Der Bedarf und die Ein­satz­mög­lich­kei­ten für psy­cho­so­ma­ti­sche Medi­zin sind rie­sig, schil­dert Faze­kas. Über 500.000 Men­schen in Öster­reich könn­ten von einer psy­cho­so­ma­ti­schen Behand­lung pro­fi­tie­ren, schließ­lich lei­den etwa sie­ben von zehn Frauen und sechs von zehn Män­nern an zumin­dest einer chro­ni­schen Krankheit.

„Stu­dien zufolge benö­ti­gen wir in Öster­reich 1.500 zusätz­li­che Ärzte, die in psy­cho­so­ma­ti­scher Medi­zin firm sind.
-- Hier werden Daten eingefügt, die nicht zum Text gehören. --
import Mathlib.Analysis.SpecialFunctions.Pow.Real
import Mathlib.Algebra.Order.BigOperators.Ring.Finset
import HarnessLib

/-!
# `NoHeavyLowerTail` (crux stmt-CriticalPhenomena-4575), abstract sunflower cubic: the LINKED TWO-CURRENCY LEMMA and the
# two-linked-systems inequality (RES0′) for petal systems whose top `h`-cell is at its floor — every number of petals

Support file (seat `prim-ineq-prove-1` gen 52; `--supports stmt-CriticalPhenomena-4575`).  No `sorry`, no named facts,
Mathlib only.  Memo: run/shared/lean/prim/prim-ineq-prove-1/FINDING-TWOLINKED-prove1-g52.md §4.

CONTEXT.  The leaf-leaf edge conjecture (`…SunflowerLeafLeaf.LeafLeafSafe`, which gives an A-safe core to every cycle)
is, as a section relaxation over the block `(z₁, z₂, u, w)`, a statement about ONE-COIN MIXTURES OF LINKED ONE-COIN SYSTEMS.
Its `z₂`-slice is the TWO-LINKED-SYSTEMS inequality (RES0′) (memo of gen 51 §5, gen 52 §0): petals
`G_j = c₀ + p·Ȳ_j + q·H_j` with `Ȳ_j = (1−s)y_j + s k_j`, `H_j = (1−σ)g_j + σ h_j`, floors `b_Ȳ`, `b_H`, Lemma-A budgets
`∏ Ȳ_j ≤ b_Ȳ^(n−1)`, `∏ H_j ≤ b_H^(n−1)`, and the single cross link `k_j ≥ g_j`; claim `∏ G_j ≤ g^(n−1)·a`
(`g = G(floors)`, `a = c₀ + p + q`).  It is false for two unlinked systems and false with the bare constant `c₀ = τσ`
for `n ≥ 3` (gen 52 §2 (F2)); the leaf-leaf constant makes `(1−σ) b_Ȳ ≤ g`.

THIS FILE proves it for EVERY `n` in the case where the free-standing top cell `h` is at its floor (then the whole
`H`-excess is `g`-excess, which the link backs by `k`-excess), from an abstract inequality:

* **`linked_caps`** (the LINKED TWO-CURRENCY LEMMA at the caps).  `0 < τ < 1`, `b_j ≥ 0`, `τ·b_j ≤ (1−τ)·a_j` ⟹
  `∏ (1 + a_j + b_j) ≤ τ·∏ (1 + a_j/τ) + (1−τ)·∏ (1 + b_j/(1−τ))`.  Five-line induction: adding a petal `(a,b)` adds
  `a·P_Y + b·P_H` on the right and multiplies the left by `1+a+b`; `L ≤ P_Y` termwise by the link, and either `L ≤ P_H`
  or `a(P_Y − L) − b(L − P_H) ≥ (a/τ)(τP_Y + (1−τ)P_H − L) ≥ 0` by induction.
* `rfun_anti` — `ε ↦ ε·(∏(1 + a_j/ε) − 1)` is antitone on `(0,∞)`; hence **`linked_two_currency`**: for
  `0 < ε_Y ≤ τ`, `0 < ε_H ≤ 1−τ`:  `∏(1+a_j+b_j) ≤ 1 + ε_Y(∏(1+a_j/ε_Y) − 1) + ε_H(∏(1+b_j/ε_H) − 1)`.
  (Sharp: equality for `a_j = τ·x`, `b_j = (1−τ)x` families at the caps; false without the link.)
* **`res0_hfloor`** — (RES0′) for all `n` when `h ≡ α₁₁`: with `a_j = p(Ȳ_j − b_Ȳ)/g`, `b_j = q(1−σ)(g_j − α₀₁)/g` the
  link is `s(g_j − α₀₁) ≤ Ȳ_j − b_Ȳ` (i.e. `k_j ≥ g_j`, `y_j ≥ α₀₀`), `ε_Y = p b_Ȳ/g ≤ τ` is the leaf-leaf constant
  condition `(1−σ)b_Ȳ ≤ g`, `ε_H = q b_H/g ≤ 1−τ` is `s b_H ≤ g`, and the two face budgets finish.
The `h`-active case (the remaining content of (RES0′), hence of the `z₂`-slice of the leaf-leaf lemma) is open; see the memo
§2 for what does NOT work.
-/

noncomputable section

namespace Summit.CriticalPhenomena.PercolationContinuityZ3.Theorems.SunflowerPartition

namespace SafeCalc

namespace LinkedCurrency

open Finset

variable {κ : Type*}

/-! ## The linked two-currency lemma at the caps -/

/-- **Linked two-currency lemma, cap form.**  For `0 < τ < 1` and petals with `b_j ≥ 0`, `τ b_j ≤ (1−τ) a_j`:
`∏_{j∈S} (1 + a_j + b_j) ≤ τ ∏_{j∈S} (1 + a_j/τ) + (1−τ) ∏_{j∈S} (1 + b_j/(1−τ))`. [this work] -/
theorem linked_caps [DecidableEq κ] {τ : ℝ} (hτ0 : 0 < τ) (hτ1 : τ < 1) (a b : κ → ℝ) (S : Finset κ)
    (hb : ∀ j ∈ S, 0 ≤ b j) (hlink : ∀ j ∈ S, τ * b j ≤ (1 - τ) * a j) :
    ∏ j ∈ S, (1 + a j + b j) ≤ τ * ∏ j ∈ S, (1 + a j / τ) + (1 - τ) * ∏ j ∈ S, (1 + b j / (1 - τ)) := by
  have hτ1' : 0 < 1 - τ := sub_pos.2 hτ1
  -- nonnegativity of `a` from the link
  have ha : ∀ j ∈ S, 0 ≤ a j := fun j hj => by
    have h := hlink j hj
    have h2 : 0 ≤ τ * b j := mul_nonneg hτ0.le (hb j hj)
    nlinarith
  induction S using Finset.induction_on with
  | empty => simp
  | @insert i S hi ih =>
    have hbS : ∀ j ∈ S, 0 ≤ b j := fun j hj => hb j (mem_insert_of_mem hj)
    have hlS : ∀ j ∈ S, τ * b j ≤ (1 - τ) * a j := fun j hj => hlink j (mem_insert_of_mem hj)
    have haS : ∀ j ∈ S, 0 ≤ a j := fun j hj => ha j (mem_insert_of_mem hj)
    have IH := ih hbS hlS haS
    set L := ∏ j ∈ S, (1 + a j + b j) with hL
    set PY := ∏ j ∈ S, (1 + a j / τ) with hPY
    set PH := ∏ j ∈ S, (1 + b j / (1 - τ)) with hPH
    have hai : 0 ≤ a i := ha i (mem_insert_self i S)
    have hbi : 0 ≤ b i := hb i (mem_insert_self i S)
    have hli : τ * b i ≤ (1 - τ) * a i := hlink i (mem_insert_self i S)
    have hL0 : 0 ≤ L := prod_nonneg fun j hj => by have := haS j hj; have := hbS j hj; linarith
    have hPH0 : 0 ≤ PH := prod_nonneg fun j hj => by
      have := div_nonneg (hbS j hj) hτ1'.le; linarith
    -- termwise `1 + a + b ≤ 1 + a/τ`
    have hLPY : L ≤ PY := by
      refine prod_le_prod (fun j hj => by have := haS j hj; have := hbS j hj; linarith) fun j hj => ?_
      have h1 : a j + b j ≤ a j / τ := by
        rw [le_div_iff₀ hτ0]
        have := hlS j hj
        nlinarith
      linarith
    rw [prod_insert hi, prod_insert hi, prod_insert hi]
    -- new right side = old right side + a·PY + b·PH
    have hrhs : τ * ((1 + a i / τ) * PY) + (1 - τ) * ((1 + b i / (1 - τ)) * PH) =
        (τ * PY + (1 - τ) * PH) + (a i * PY + b i * PH) := by
      field_simp
      ring
    rw [hrhs]
    have hkey : (a i + b i) * L ≤ a i * PY + b i * PH := by
      by_cases hc : L ≤ PH
      · nlinarith [mul_le_mul_of_nonneg_left hLPY hai, mul_le_mul_of_nonneg_left hc hbi]
      · push Not at hc
        -- `b (L - PH) ≤ (a(1-τ)/τ)(L - PH)` and `τ PY + (1-τ) PH ≥ L`
        have h1 : τ * (b i * (L - PH)) ≤ (1 - τ) * a i * (L - PH) := by
          have := mul_le_mul_of_nonneg_right hli (sub_nonneg.2 hc.le)
          nlinarith
        nlinarith [mul_le_mul_of_nonneg_left IH hai]
    nlinarith

/-! ## Monotonicity in the floor mass `ε` -/

/-- Inserting a petal into the one-coin excess `ε·(∏_{j∈S}(1 + a_j/ε) − 1)` (the excess of a one-coin system whose floor
carries mass `ε`): it grows by `a_i ∏_{j∈S}(1 + a_j/ε)`. [this work] -/
theorem rfun_insert [DecidableEq κ] {S : Finset κ} {i : κ} (hi : i ∉ S) (a : κ → ℝ) {ε : ℝ} (hε : ε ≠ 0) :
    ε * (∏ j ∈ insert i S, (1 + a j / ε) - 1) = ε * (∏ j ∈ S, (1 + a j / ε) - 1) + a i * ∏ j ∈ S, (1 + a j / ε) := by
  rw [prod_insert hi]
  field_simp
  ring

/-- The one-coin product `∏(1 + a_j/ε)` is antitone in `ε > 0`. [this work] -/
theorem prod_anti (S : Finset κ) (a : κ → ℝ) (ha : ∀ j ∈ S, 0 ≤ a j) {ε ε' : ℝ} (hε : 0 < ε) (hεε' : ε ≤ ε') :
    ∏ j ∈ S, (1 + a j / ε') ≤ ∏ j ∈ S, (1 + a j / ε) := by
  have hε' : 0 < ε' := lt_of_lt_of_le hε hεε'
  refine prod_le_prod (fun j hj => by have := div_nonneg (ha j hj) hε'.le; linarith) fun j hj => ?_
  have : a j / ε' ≤ a j / ε := div_le_div_of_nonneg_left (ha j hj) hε hεε'
  linarith

/-- The one-coin excess `ε·(∏(1 + a_j/ε) − 1)` is antitone in `ε > 0`. [this work] -/
theorem rfun_anti [DecidableEq κ] (S : Finset κ) (a : κ → ℝ) (ha : ∀ j ∈ S, 0 ≤ a j) {ε ε' : ℝ} (hε : 0 < ε)
    (hεε' : ε ≤ ε') : ε' * (∏ j ∈ S, (1 + a j / ε') - 1) ≤ ε * (∏ j ∈ S, (1 + a j / ε) - 1) := by
  have hε' : 0 < ε' := lt_of_lt_of_le hε hεε'
  induction S using Finset.induction_on with
  | empty => simp
  | @insert i S hi ih =>
    have haS : ∀ j ∈ S, 0 ≤ a j := fun j hj => ha j (mem_insert_of_mem hj)
    rw [rfun_insert hi a hε.ne', rfun_insert hi a hε'.ne']
    have h1 := ih haS
    have h2 := mul_le_mul_of_nonneg_left (prod_anti S a haS hε hεε') (ha i (mem_insert_self i S))
    linarith

/-! ## The linked two-currency lemma -/

/-- **LINKED TWO-CURRENCY LEMMA.**  `0 < τ < 1`, `0 < ε_Y ≤ τ`, `0 < ε_H ≤ 1 − τ`, petals with `b_j ≥ 0` and the link
`τ b_j ≤ (1−τ) a_j`.  Then
`∏_{j∈S}(1 + a_j + b_j) ≤ 1 + ε_Y (∏_{j∈S}(1 + a_j/ε_Y) − 1) + ε_H (∏_{j∈S}(1 + b_j/ε_H) − 1)`.
The right side is the value of "one petal holding everything" in a pair of one-coin systems whose floors carry the masses
`ε_Y`, `ε_H` of the total floor value `1`; without the link the inequality is the false "two free systems" statement.
[this work] -/
theorem linked_two_currency [DecidableEq κ] {τ εY εH : ℝ} (hτ0 : 0 < τ) (hτ1 : τ < 1) (hεY : 0 < εY) (hεYτ : εY ≤ τ)
    (hεH : 0 < εH) (hεHτ : εH ≤ 1 - τ) (a b : κ → ℝ) (S : Finset κ) (hb : ∀ j ∈ S, 0 ≤ b j)
    (hlink : ∀ j ∈ S, τ * b j ≤ (1 - τ) * a j) :
    ∏ j ∈ S, (1 + a j + b j) ≤
      1 + εY * (∏ j ∈ S, (1 + a j / εY) - 1) + εH * (∏ j ∈ S, (1 + b j / εH) - 1) := by
  have hτ1' : 0 < 1 - τ := sub_pos.2 hτ1
  have ha : ∀ j ∈ S, 0 ≤ a j := fun j hj => by
    have h := hlink j hj
    have h2 : 0 ≤ τ * b j := mul_nonneg hτ0.le (hb j hj)
    nlinarith
  have h1 := linked_caps hτ0 hτ1 a b S hb hlink
  have h2 := rfun_anti S a ha hεY hεYτ
  have h3 := rfun_anti S b hb hεH hεHτ
  have h4 : τ * ∏ j ∈ S, (1 + a j / τ) + (1 - τ) * ∏ j ∈ S, (1 + b j / (1 - τ)) =
      1 + τ * (∏ j ∈ S, (1 + a j / τ) - 1) + (1 - τ) * (∏ j ∈ S, (1 + b j / (1 - τ)) - 1) := by ring
  linarith

/-! ## (RES0′) for petal systems with the `h`-cell at its floor, every number of petals -/

/-- A product over `S` of `c * f j` is `c^|S| * ∏ f`. -/
theorem prod_const_mul' (S : Finset κ) (c : ℝ) (f : κ → ℝ) :
    ∏ j ∈ S, (c * f j) = c ^ S.card * ∏ j ∈ S, f j := by
  rw [prod_mul_distrib, prod_const]

/-- **TWO LINKED SYSTEMS, `h` at floor (all `n`).**  Parameters `τ ∈ (0,1)`, `σ < 1`, `s > 0`, floors
`0 < b_Ȳ`, `b_H = (1−σ)α₀₁ + σα₁₁ > 0`, constant `c₀ ≥ 0`; `p = τ(1−σ)`, `q = s(1−τ)`, `g = c₀ + p b_Ȳ + q b_H`,
`a = c₀ + p + q`.  Petals `j ∈ S` (`S ≠ ∅`) carry a `Ȳ`-face value `Y_j` and a `g`-cell value `g_j ≥ α₀₁`, LINKED by
`s (g_j − α₀₁) ≤ Y_j − b_Ȳ` (so `Y_j ≥ b_Ȳ`; in the section relaxation `Ȳ_j − b_Ȳ = (1−s)(y_j − α₀₀) + s(k_j − α₀₁)` with
`k_j ≥ g_j`, `y_j ≥ α₀₀`), the `h`-cell being at its floor so that `H_j = (1−σ) g_j + σ α₁₁`.  If the two face budgets
`∏ Y_j ≤ b_Ȳ^(|S|−1)`, `∏ H_j ≤ b_H^(|S|−1)` hold and the floor masses satisfy `(1−σ) b_Ȳ ≤ g` (the leaf-leaf-constant
condition; false for the bare HCS constant) and `s b_H ≤ g`, then  `∏_{j∈S} (c₀ + p Y_j + q H_j) ≤ g^(|S|−1) · a`.
Proof: `linked_two_currency` with `a_j = p(Y_j − b_Ȳ)/g`, `b_j = q(H_j − b_H)/g`, `ε_Y = p b_Ȳ/g`, `ε_H = q b_H/g`. [this work] -/
theorem res0_hfloor [DecidableEq κ] {τ σ s bY bH α01 α11 c0 : ℝ} (hτ0 : 0 < τ) (hτ1 : τ < 1)
    (hσ1 : σ < 1) (hs0 : 0 < s) (hbY : 0 < bY) (hbH : 0 < bH)
    (hbHdef : bH = (1 - σ) * α01 + σ * α11) (hc0 : 0 ≤ c0)
    (S : Finset κ) (hS : S.Nonempty) (Y gc : κ → ℝ) (hgb : ∀ j ∈ S, α01 ≤ gc j)
    (hlink : ∀ j ∈ S, s * (gc j - α01) ≤ Y j - bY)
    (hBY : ∏ j ∈ S, Y j ≤ bY ^ (S.card - 1))
    (hBH : ∏ j ∈ S, ((1 - σ) * gc j + σ * α11) ≤ bH ^ (S.card - 1))
    (hεY : (1 - σ) * bY ≤ c0 + τ * (1 - σ) * bY + s * (1 - τ) * bH)
    (hεH : s * bH ≤ c0 + τ * (1 - σ) * bY + s * (1 - τ) * bH) :
    ∏ j ∈ S, (c0 + τ * (1 - σ) * Y j + s * (1 - τ) * ((1 - σ) * gc j + σ * α11)) ≤
      (c0 + τ * (1 - σ) * bY + s * (1 - τ) * bH) ^ (S.card - 1) * (c0 + τ * (1 - σ) + s * (1 - τ)) := by
  have hτ1' : 0 < 1 - τ := sub_pos.2 hτ1
  have hσ1' : 0 < 1 - σ := sub_pos.2 hσ1
  set p := τ * (1 - σ) with hp
  set q := s * (1 - τ) with hq
  set g := c0 + τ * (1 - σ) * bY + s * (1 - τ) * bH with hg
  have hp0 : 0 < p := mul_pos hτ0 hσ1'
  have hq0 : 0 < q := mul_pos hs0 hτ1'
  have hgeq : g = c0 + p * bY + q * bH := by rw [hg, hp, hq]
  have hgpos : 0 < g := by rw [hgeq]; nlinarith [mul_pos hp0 hbY, mul_pos hq0 hbH]
  have hgne : g ≠ 0 := hgpos.ne'
  -- normalised excesses
  set a : κ → ℝ := fun j => p * (Y j - bY) / g with ha
  set b : κ → ℝ := fun j => q * ((1 - σ) * (gc j - α01)) / g with hb
  set εY := p * bY / g with hεYd
  set εH := q * bH / g with hεHd
  have hεYpos : 0 < εY := div_pos (mul_pos hp0 hbY) hgpos
  have hεHpos : 0 < εH := div_pos (mul_pos hq0 hbH) hgpos
  have hεYτ : εY ≤ τ := by
    rw [hεYd, div_le_iff₀ hgpos, hp]
    have := mul_le_mul_of_nonneg_left hεY hτ0.le
    nlinarith
  have hεHτ : εH ≤ 1 - τ := by
    rw [hεHd, div_le_iff₀ hgpos, hq]
    have := mul_le_mul_of_nonneg_left hεH hτ1'.le
    nlinarith
  have hbnn : ∀ j ∈ S, 0 ≤ b j := fun j hj => by
    rw [hb]
    exact div_nonneg (mul_nonneg hq0.le (mul_nonneg hσ1'.le (sub_nonneg.2 (hgb j hj)))) hgpos.le
  have hlink' : ∀ j ∈ S, τ * b j ≤ (1 - τ) * a j := fun j hj => by
    rw [ha, hb]
    rw [show τ * (q * ((1 - σ) * (gc j - α01)) / g) = (τ * (1 - τ) * (1 - σ)) * (s * (gc j - α01)) / g by
      rw [hq]; ring]
    rw [show (1 - τ) * (p * (Y j - bY) / g) = (τ * (1 - τ) * (1 - σ)) * (Y j - bY) / g by rw [hp]; ring]
    exact div_le_div_of_nonneg_right (mul_le_mul_of_nonneg_left (hlink j hj) (by positivity)) hgpos.le
  have key := linked_two_currency hτ0 hτ1 hεYpos hεYτ hεHpos hεHτ a b S hbnn hlink'
  -- identify the factors
  have hfac : ∀ j ∈ S, c0 + τ * (1 - σ) * Y j + s * (1 - τ) * ((1 - σ) * gc j + σ * α11) = g * (1 + a j + b j) := by
    intro j _
    rw [ha, hb]
    field_simp
    rw [hgeq, hbHdef, hp, hq]
    ring
  rw [prod_congr rfl hfac, prod_const_mul']
  -- identify the one-coin products
  have hY1 : ∀ j ∈ S, 1 + a j / εY = Y j / bY := by
    intro j _
    rw [ha, hεYd]
    field_simp
    ring
  have hH1 : ∀ j ∈ S, 1 + b j / εH = ((1 - σ) * gc j + σ * α11) / bH := by
    intro j _
    rw [hb, hεHd]
    field_simp
    rw [hbHdef]
    ring
  have hcard : 1 ≤ S.card := Finset.card_pos.2 hS
  have hpowY : bY ^ S.card = bY ^ (S.card - 1) * bY := by
    conv_lhs => rw [show S.card = (S.card - 1) + 1 by omega, pow_succ]
  have hpowH : bH ^ S.card = bH ^ (S.card - 1) * bH := by
    conv_lhs => rw [show S.card = (S.card - 1) + 1 by omega, pow_succ]
  have hrY : εY * (∏ j ∈ S, (1 + a j / εY) - 1) ≤ p * (1 - bY) / g := by
    rw [prod_congr rfl hY1, prod_div_distrib, prod_const]
    have h1 : (∏ j ∈ S, Y j) / bY ^ S.card ≤ 1 / bY := by
      rw [div_le_div_iff₀ (by positivity) hbY, one_mul, hpowY]
      exact mul_le_mul_of_nonneg_right hBY hbY.le
    have h2 : εY * ((∏ j ∈ S, Y j) / bY ^ S.card - 1) ≤ εY * (1 / bY - 1) :=
      mul_le_mul_of_nonneg_left (by linarith) hεYpos.le
    refine h2.trans (le_of_eq ?_)
    rw [hεYd]
    field_simp
  have hrH : εH * (∏ j ∈ S, (1 + b j / εH) - 1) ≤ q * (1 - bH) / g := by
    rw [prod_congr rfl hH1, prod_div_distrib, prod_const]
    have h1 : (∏ j ∈ S, ((1 - σ) * gc j + σ * α11)) / bH ^ S.card ≤ 1 / bH := by
      rw [div_le_div_iff₀ (by positivity) hbH, one_mul, hpowH]
      exact mul_le_mul_of_nonneg_right hBH hbH.le
    have h2 : εH * ((∏ j ∈ S, ((1 - σ) * gc j + σ * α11)) / bH ^ S.card - 1) ≤ εH * (1 / bH - 1) :=
      mul_le_mul_of_nonneg_left (by linarith) hεHpos.le
    refine h2.trans (le_of_eq ?_)
    rw [hεHd]
    field_simp
  have htot : ∏ j ∈ S, (1 + a j + b j) ≤ (c0 + p + q) / g := by
    have h1 : 1 + p * (1 - bY) / g + q * (1 - bH) / g = (c0 + p + q) / g := by
      field_simp
      rw [hgeq]
      ring
    linarith
  have hgpow : g ^ S.card = g ^ (S.card - 1) * g := by
    conv_lhs => rw [show S.card = (S.card - 1) + 1 by omega, pow_succ]
  calc g ^ S.card * ∏ j ∈ S, (1 + a j + b j) ≤ g ^ S.card * ((c0 + p + q) / g) :=
        mul_le_mul_of_nonneg_left htot (by positivity)
    _ = g ^ (S.card - 1) * (c0 + p + q) := by rw [hgpow]; field_simp
    _ = g ^ (S.card - 1) * (c0 + τ * (1 - σ) + s * (1 - τ)) := by rw [hp, hq]

end LinkedCurrency

end SafeCalc

end Summit.CriticalPhenomena.PercolationContinuityZ3.Theorems.SunflowerPartition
Es liegt nun an den Trä­gern, die not­wen­di­gen Stät­ten ein­zu­rich­ten. So las­sen sich durch psy­cho­so­ma­ti­sche Medi­zin nicht nur die Behand­lung ver­bes­sern, son­dern auch die Berufs­zu­frie­den­heit der Ärzte stei­gern“, sagt Faze­kas. Sechs Anträge auf Ein­rich­tung von Spe­zia­li­sie­rungs­stät­ten seien von ein­zel­nen Trä­gern bereits ein­ge­bracht worden.

Aus­wir­kun­gen in der Praxis

Eve­lyn Kunschitz, Ober­ärz­tin an der Kar­dio­lo­gi­schen Abtei­lung im Hanusch-Kran­­ken­haus und Lei­te­rin des Schwer­punk­tes Psy­cho­kar­dio­lo­gie ver­deut­licht die Aus­wir­kun­gen in der Pra­xis: „Der Bereich Psy­cho­kar­dio­lo­gie eig­net sich sehr gut, um nach­voll­zieh­bar zu machen, wie es im sta­tio­nä­ren als auch im ambu­lan­ten Bereich kon­kret mög­lich ist, kör­per­lich ori­en­tierte Medi­zin so zu betrei­ben, dass auch psy­chi­sche und soziale, aber auch kul­tu­relle Aspekte gezielt in die Behand­lung ein­be­zo­gen wer­den kön­nen“, sagt sie. „Psy­cho­so­ma­ti­sche Medi­zin, kli­ni­sche Psy­cho­lo­gie und Psy­cho­the­ra­pie ver­ste­hen wir als wich­tige Ergän­zung der bio­me­di­zi­ni­schen Hoch­leis­tungs­me­di­zin im Kran­ken­haus“, beschreibt Kunschitz das Einsatzgebiet.